* WORK ORDER *
Write out the data below exactly, beginning with the first line and ending once the line that has "have h1 : Function.Surjective" is written.

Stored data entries
* * * * * * * * *
/-- The generic point `Spec k(B) → B` identifies `k(B)` with the residue field `κ(η)`. [folklore] -/
theorem descResidueField_qgen_surjective :
    Function.Surjective (B.left.descResidueField (K := B.left.functionField)
      (Scheme.stalkClosedPointTo (qgen B))) := by
  have h1 : Function.Surjective (Scheme.stalkClosedPointTo (qgen B)).hom := by
    have h := Scheme.stalkClosedPointTo_fromSpecStalk (X := B.left) (genericPoint B.left)
    change Function.Surjective
      (Scheme.stalkClosedPointTo (B.left.fromSpecStalk (genericPoint B.left))).hom
    rw [h]
    exact (B.left.presheaf.stalkCongr _).commRingCatIsoToRingEquiv.surjective
  rw [← Scheme.residue_descResidueField (K := B.left.functionField)
    (Scheme.stalkClosedPointTo (qgen B))] at h1
  have h2 : Function.Surjective
      (⇑(B.left.descResidueField (K := B.left.functionField)
          (Scheme.stalkClosedPointTo (qgen B))).hom ∘
        ⇑(B.left.residue ((qgen B).base (closedPoint B.left.functionField))).hom) := h1
  exact Function.Surjective.of_comp h2

/-- `Spec k(B) → B → Y` is surjective on residue fields when `B → Y` is. [folklore] -/
theorem residueFieldMap_qgen_comp_surjective {Y : Scheme.{u}} (f : B.left ⟶ Y)
    (hf : ∀ y, Function.Surjective (f.residueFieldMap y)) (x : ↥(Spec B.left.functionField)) :
    Function.Surjective ((qgen B ≫ f).residueFieldMap x) := by
  rw [Scheme.residueFieldMap_comp]
  exact (residueFieldMap_surjective_of_isPreimmersion (qgen B) x).comp (hf _)

/-- The `K(W)`-point `Spec K(W) → W ↪ Y` of the curve `W = closure {w}` is surjective on residue
fields. [folklore] -/
theorem residueFieldMap_qgen_curveOf_surjective {Y : SchemeOver k} (w : Y.left)
    (x : ↥(Spec (curveOf w).left.functionField)) :
    Function.Surjective
      ((qgen (curveOf w) ≫ (ClosedSubvariety.ofPoint Y.left w).ι).residueFieldMap x) := by
  have hf : ∀ y, Function.Surjective ((ClosedSubvariety.ofPoint Y.left w).ι.residueFieldMap y) :=
    fun y => residueFieldMap_surjective_of_isPreimmersion (ClosedSubvariety.ofPoint Y.left w).ι y
  exact residueFieldMap_qgen_comp_surjective (curveOf w) _ hf x

end GenericPoint

/-! ### `K`-points of the generic fibre: composites and coordinates -/

section KPoints

variable (N : ℕ) (B : SchemeOver k) [IsIntegral B.left] (X : SchemeOver k)
  (i : X ⟶ projectiveSpace N k)
  (a : Spec B.left.functionField ⟶ X.left) (ha : a ≫ X.hom = qgen B ≫ B.hom)

/-- `sPt a ≫ (ℙᴺ_K → ℙᴺ_k) = a ≫ i`. [folklore] -/
theorem sPt_comp_projMap :
    sPt N B X i a ha ≫ Proj.map (mapGraded k B.left.functionField (Fin (N + 1)))
      (irrelevant_le_map k B.left.functionField (Fin (N + 1))) = a ≫ i.left := by
  have e1 : sPt N B X i a ha ≫ Proj.map (mapGraded k B.left.functionField (Fin (N + 1)))
      (irrelevant_le_map k B.left.functionField (Fin (N + 1))) =
      (tPt B X a ha ≫ iK N B X i) ≫ (genericFibreι N B ≫
        (CartesianMonoidalCategory.fst (projectiveSpace N k) B).left) := by
    rw [genericFibreι_fst]
    rfl
  have e2 : (tPt B X a ha ≫ iK N B X i) ≫ (genericFibreι N B ≫
        (CartesianMonoidalCategory.fst (projectiveSpace N k) B).left) =
      tPt B X a ha ≫ (ιX B X ≫ (i ▷ B).left) ≫
        (CartesianMonoidalCategory.fst (projectiveSpace N k) B).left := by
    rw [← iK_genericFibreι]
    simp only [Category.assoc]
  have e3 : tPt B X a ha ≫ (ιX B X ≫ (i ▷ B).left) ≫
        (CartesianMonoidalCategory.fst (projectiveSpace N k) B).left =
      tPt B X a ha ≫ ιX B X ≫ (CartesianMonoidalCategory.fst X B).left ≫ i.left := by
    rw [← whiskerRight_left_fst]
    simp only [Category.assoc]
  have e4 : tPt B X a ha ≫ ιX B X ≫ (CartesianMonoidalCategory.fst X B).left ≫ i.left =
      a ≫ i.left := by
    conv_rhs => rw [← liftPt_fst B X a ha, ← tPt_ιX B X a ha]
    simp only [Category.assoc]
  exact e1.trans (e2.trans (e3.trans e4))

/-- `(tPt a ≫ ι) ≫ pr₂ = (Spec K → B)`, the generic point. [folklore] -/
theorem tPt_ιX_snd :
    (tPt B X a ha ≫ ιX B X) ≫ (CartesianMonoidalCategory.snd X B).left = qgen B := by
  rw [Category.assoc, (isPullback_ιX B X).w, ← Category.assoc, tPt_pX, Category.id_comp]

/-- `(tPt a ≫ ι) ≫ pr₁ = a`. [folklore] -/
theorem tPt_ιX_fst :
    (tPt B X a ha ≫ ιX B X) ≫ (CartesianMonoidalCategory.fst X B).left = a := by
  rw [tPt_ιX, liftPt_fst]

/-- The point `tPt a ≫ ι : Spec K → X ×ₖ B` identifies `K` with the residue field of `X ×ₖ B` at
its image (it is a `K`-rational point of the generic fibre). [folklore] -/
theorem descResidueField_tPt_ιX_surjective :
    Function.Surjective ((X ⊗ B).left.descResidueField (K := B.left.functionField)
      (Scheme.stalkClosedPointTo (tPt B X a ha ≫ ιX B X))) := by
  refine descResidueField_surjective_of_comp _ (CartesianMonoidalCategory.snd X B).left ?_
  have key : ∀ f : Spec B.left.functionField ⟶ B.left, f = qgen B →
      Function.Surjective (B.left.descResidueField (K := B.left.functionField)
        (Scheme.stalkClosedPointTo f)) := by
    rintro f rfl
    exact descResidueField_qgen_surjective B
  exact key _ (tPt_ιX_snd B X a ha)

/-- A `K`-point of `ℙᴺ_K` is a section of `ℙᴺ_K → Spec K`. [folklore] -/
theorem pointOfVec_left_projToSpec (v : Fin (N + 1) → B.left.functionField) (hv : v ≠ 0) :
    (pointOfVec B.left.functionField v hv).left ≫ projToSpec (Fin (N + 1)) B.left.functionField =
      𝟙 _ := by
  have hw := Over.w (pointOfVec B.left.functionField v hv)
  rw [projectiveSpace_hom_eq_projToSpec] at hw
  rw [hw]
  change Spec.map (𝟙 _) = 𝟙 _
  exact Spec.map_id _

/-- **Coordinates of a composite point.** Let `a' : Spec K(B') → X` be a `K(B')`-point of `X`
with homogeneous coordinates `p` (as a point of `ℙᴺ`), and `φ : K(B') → K(B)` a `k`-embedding.
Then the `K(B)`-point `Spec K(B) → Spec K(B') → X` has homogeneous coordinates `φ ∘ p`.
[folklore] -/
theorem algPt_specMap_comp_eq_pointOfVec (B' : SchemeOver k) [IsIntegral B'.left]
    (a' : Spec B'.left.functionField ⟶ X.left) (ha' : a' ≫ X.hom = qgen B' ≫ B'.hom)
    (φ : B'.left.functionField →ₐ[k] B.left.functionField)
    (haφ : (Spec.map (CommRingCat.ofHom φ.toRingHom) ≫ a') ≫ X.hom = qgen B ≫ B.hom)
    (p : Fin (N + 1) → B'.left.functionField) (hp : p ≠ 0)
    (hPp : pointOfVec B'.left.functionField p hp = algPt N B' X i a' ha') :
    algPt N B X i (Spec.map (CommRingCat.ofHom φ.toRingHom) ≫ a') haφ =
      pointOfVec B.left.functionField (φ ∘ p) (comp_ne_zero φ hp) := by
  -- both have the same composite with `ℙᴺ_K → ℙᴺ_k`
  have H1 := pointOfVec_left_comp_projMap (k := k) (L := B.left.functionField) (φ ∘ p)
    (comp_ne_zero φ hp)
  have H2 := pointOfVec_left_comp_algHom φ p hp
  have H3 := (pointOfVec_left_comp_projMap (k := k) (L := B'.left.functionField) p hp).symm
  have H4 : (pointOfVec B'.left.functionField p hp).left = sPt N B' X i a' ha' := by
    rw [hPp]; rfl
  have H5 := sPt_comp_projMap N B' X i a' ha'
  have E : (pointOfVec k p hp).left = a' ≫ i.left :=
    H3.trans ((congrArg (fun f => f ≫ Proj.map (mapGraded k B'.left.functionField (Fin (N + 1)))
      (irrelevant_le_map k B'.left.functionField (Fin (N + 1)))) H4).trans H5)
  have H := H1.trans (H2.trans ((congrArg (fun f => Spec.map (CommRingCat.ofHom φ.toRingHom) ≫ f)
    E).trans (Category.assoc _ _ _).symm))
  have h₀ := (sPt_comp_projMap N B X i _ haφ).trans H.symm
  have h₁ := (sPt_projToSpec N B X i _ haφ).trans
    (pointOfVec_left_projToSpec N B (φ ∘ p) (comp_ne_zero φ hp)).symm
  apply Over.OverMorphism.ext
  exact (isPullback_projMap' k B.left.functionField (n := N)).hom_ext h₀ h₁

/-- **The degree of the first section.** For a `K(B)`-point of `X` of the form
`Spec K(B) → Spec K(B') → X` through a point `a'` with trivial residue extensions (e.g. the generic
point of a closed subvariety with function field `K(B')`), the residue degree of
`pr₁ : X ×ₖ B → X` at the corresponding point of the generic fibre is `[K(B) : K(B')]`.
[folklore] -/
theorem residueDegree_fst_uXPt_specMap_comp (B' : SchemeOver k) [IsIntegral B'.left]
    (a' : Spec B'.left.functionField ⟶ X.left)
    (φ : B'.left.functionField →ₐ[k] B.left.functionField)
    (haφ : (Spec.map (CommRingCat.ofHom φ.toRingHom) ≫ a') ≫ X.hom = qgen B ≫ B.hom)
    (hsurj : ∀ x, Function.Surjective (a'.residueFieldMap x)) :
    (CartesianMonoidalCategory.fst X B).left.residueDegree
        ((ιX B X).base (uXPt B X (Spec.map (CommRingCat.ofHom φ.toRingHom) ≫ a') haφ)) =
      (letI := φ.toRingHom.toAlgebra
       Module.finrank B'.left.functionField B.left.functionField) := by
  have h1 := residueDegree_apply_eq_finrank (F := B.left.functionField)
    (tPt B X _ haφ ≫ ιX B X) (CartesianMonoidalCategory.fst X B).left
    (descResidueField_tPt_ιX_surjective B X _ haφ)
  have h2 : ∀ f : Spec B.left.functionField ⟶ X.left,
      f = Spec.map (CommRingCat.ofHom φ.toRingHom) ≫ a' →
      (letI := (X.left.descResidueField (K := B.left.functionField)
        (Scheme.stalkClosedPointTo f)).hom.toAlgebra
       Module.finrank (X.left.residueField (f.base (closedPoint B.left.functionField)))
         B.left.functionField) =
      (letI := φ.toRingHom.toAlgebra
       Module.finrank B'.left.functionField B.left.functionField) := by
    rintro f rfl
    exact finrank_descResidueField_specMap_comp (K := B'.left.functionField)
      (F' := B.left.functionField) φ.toRingHom a' hsurj
  exact h1.trans (h2 _ (tPt_ιX_fst B X _ haφ))

end KPoints

/-! ### Moving a chain over an abstract finite extension into the algebraic closure -/

section Transport

variable {K : Type u} [Field K] [Algebra k K] {N : ℕ}

/-- A chain of lines over an abstract extension `E₀/K` of degree `≤ Bd` gives one over an
intermediate field of the algebraic closure of `K`, of degree `≤ Bd` (embed `E₀` by
`IsAlgClosed.lift` and take its field range). [folklore] -/
theorem exists_intermediateField_boundedChain {c : ℕ} (F : Fin c → MvPolynomial (Fin (N + 1)) k)
    (p q : Fin (N + 1) → K) (Bd : ℕ)
    (h : ∃ (E : Type u) (_ : Field E) (_ : Algebra K E),
      Module.finrank K E ≤ Bd ∧ 0 < Module.finrank K E ∧
      ∃ (r : ℕ) (v : ℕ → Fin (N + 1) → E), v 0 = algebraMap K E ∘ p ∧
        v (r + 1) = algebraMap K E ∘ q ∧ (∀ j ≤ r + 1, v j ≠ 0) ∧
        ∀ j ≤ r, ∀ a (s t : E), eval (s • v j + t • v (j + 1))
          (MvPolynomial.map ((algebraMap K E).comp (algebraMap k K)) (F a)) = 0) :
    ∃ E : IntermediateField K (AlgebraicClosure K), FiniteDimensional K E ∧
      Module.finrank K E ≤ Bd ∧
      ∃ (r : ℕ) (w : ℕ → Fin (N + 1) → E), w 0 = (algebraMap K E) ∘ p ∧
        w (r + 1) = (algebraMap K E) ∘ q ∧ (∀ j ≤ r + 1, w j ≠ 0) ∧
        ∀ j ≤ r, ∀ a (s t : E), eval (s • w j + t • w (j + 1))
          (MvPolynomial.map (algebraMap K E) (MvPolynomial.map (algebraMap k K) (F a))) = 0 := by
  obtain ⟨E₀, _instE₀, _algE₀, hE₀le, hE₀pos, r, wE₀, hwE₀0, hwE₀r, hwE₀ne, hwE₀link⟩ := h
  haveI : FiniteDimensional K E₀ := Module.finite_of_finrank_pos hE₀pos
  haveI : Algebra.IsAlgebraic K E₀ := Algebra.IsAlgebraic.of_finite K E₀
  let emb : E₀ →ₐ[K] AlgebraicClosure K := IsAlgClosed.lift
  refine ⟨emb.fieldRange, Module.Finite.equiv emb.equivFieldRange.toLinearEquiv, ?_, r,
    fun j l => ⟨emb (wE₀ j l), AlgHom.mem_fieldRange.mpr ⟨wE₀ j l, rfl⟩⟩, ?_, ?_, ?_, ?_⟩
  · rw [← emb.equivFieldRange.toLinearEquiv.finrank_eq]; exact hE₀le
  · funext l
    apply Subtype.ext
    change emb (wE₀ 0 l) = algebraMap K (AlgebraicClosure K) (p l)
    rw [hwE₀0]
    exact emb.commutes (p l)
  · funext l
    apply Subtype.ext
    change emb (wE₀ (r + 1) l) = algebraMap K (AlgebraicClosure K) (q l)
    rw [hwE₀r]
    exact emb.commutes (q l)
  · intro j hj h0
    refine hwE₀ne j hj ?_
    funext l
    have hl : emb (wE₀ j l) = 0 :=
      congrArg (fun x : ↥emb.fieldRange => (x : AlgebraicClosure K)) (congrFun h0 l)
    exact emb.toRingHom.injective (hl.trans (map_zero _).symm)
  · intro j hj b s t
    obtain ⟨s₀, hs₀⟩ := AlgHom.mem_fieldRange.mp s.2
    obtain ⟨t₀, ht₀⟩ := AlgHom.mem_fieldRange.mp t.2
    apply (algebraMap (↥emb.fieldRange) (AlgebraicClosure K)).injective
    have hwval : ∀ j', (algebraMap (↥emb.fieldRange) (AlgebraicClosure K)) ∘
        (fun l => (⟨emb (wE₀ j' l), AlgHom.mem_fieldRange.mpr ⟨wE₀ j' l, rfl⟩⟩ : ↥emb.fieldRange)) =
        emb ∘ wE₀ j' := fun j' => funext fun l => rfl
    rw [map_zero, ← eval_comp_map, comp_smul_add_smul, hwval, hwval, MvPolynomial.map_map,
      MvPolynomial.map_map, ← IsScalarTower.algebraMap_eq K (↥emb.fieldRange) (AlgebraicClosure K),
      ← emb.comp_algebraMap, RingHom.comp_assoc, ← MvPolynomial.map_map]
    have hs' : (algebraMap (↥emb.fieldRange) (AlgebraicClosure K)) s = emb s₀ := hs₀.symm
    have ht' : (algebraMap (↥emb.fieldRange) (AlgebraicClosure K)) t = emb t₀ := ht₀.symm
    rw [hs', ht', show emb s₀ • (⇑emb ∘ wE₀ j) + emb t₀ • (⇑emb ∘ wE₀ (j + 1)) =
      ⇑(emb : E₀ →+* AlgebraicClosure K) ∘ (s₀ • wE₀ j + t₀ • wE₀ (j + 1)) from
      (comp_smul_add_smul (emb : E₀ →+* AlgebraicClosure K) s₀ t₀ _ _).symm, eval_comp_map]
    change emb (eval (s₀ • wE₀ j + t₀ • wE₀ (j + 1))
      (MvPolynomial.map ((algebraMap K E₀).comp (algebraMap k K)) (F b))) = 0
    rw [hwE₀link j hj b s₀ t₀, map_zero]

end Transport

/-! ### The relation `e · [C] ~ Σ nᵢ [ℓᵢ]` with `e ≤ Bd` -/

section MainBounded

variable [IsAlgClosed k] {N : ℕ} (X : SchemeOver k) (i : X ⟶ projectiveSpace N k)
  [IsClosedImmersion i.left]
* * * * * * * * *
* THE ANSWER *
/-- The generic point `Spec k(B) → B` identifies `k(B)` with the residue field `κ(η)`. [folklore] -/
theorem descResidueField_qgen_surjective :
    Function.Surjective (B.left.descResidueField (K := B.left.functionField)
      (Scheme.stalkClosedPointTo (qgen B))) := by
  have h1 : Function.Surjective (Scheme.stalkClosedPointTo (qgen B)).hom := by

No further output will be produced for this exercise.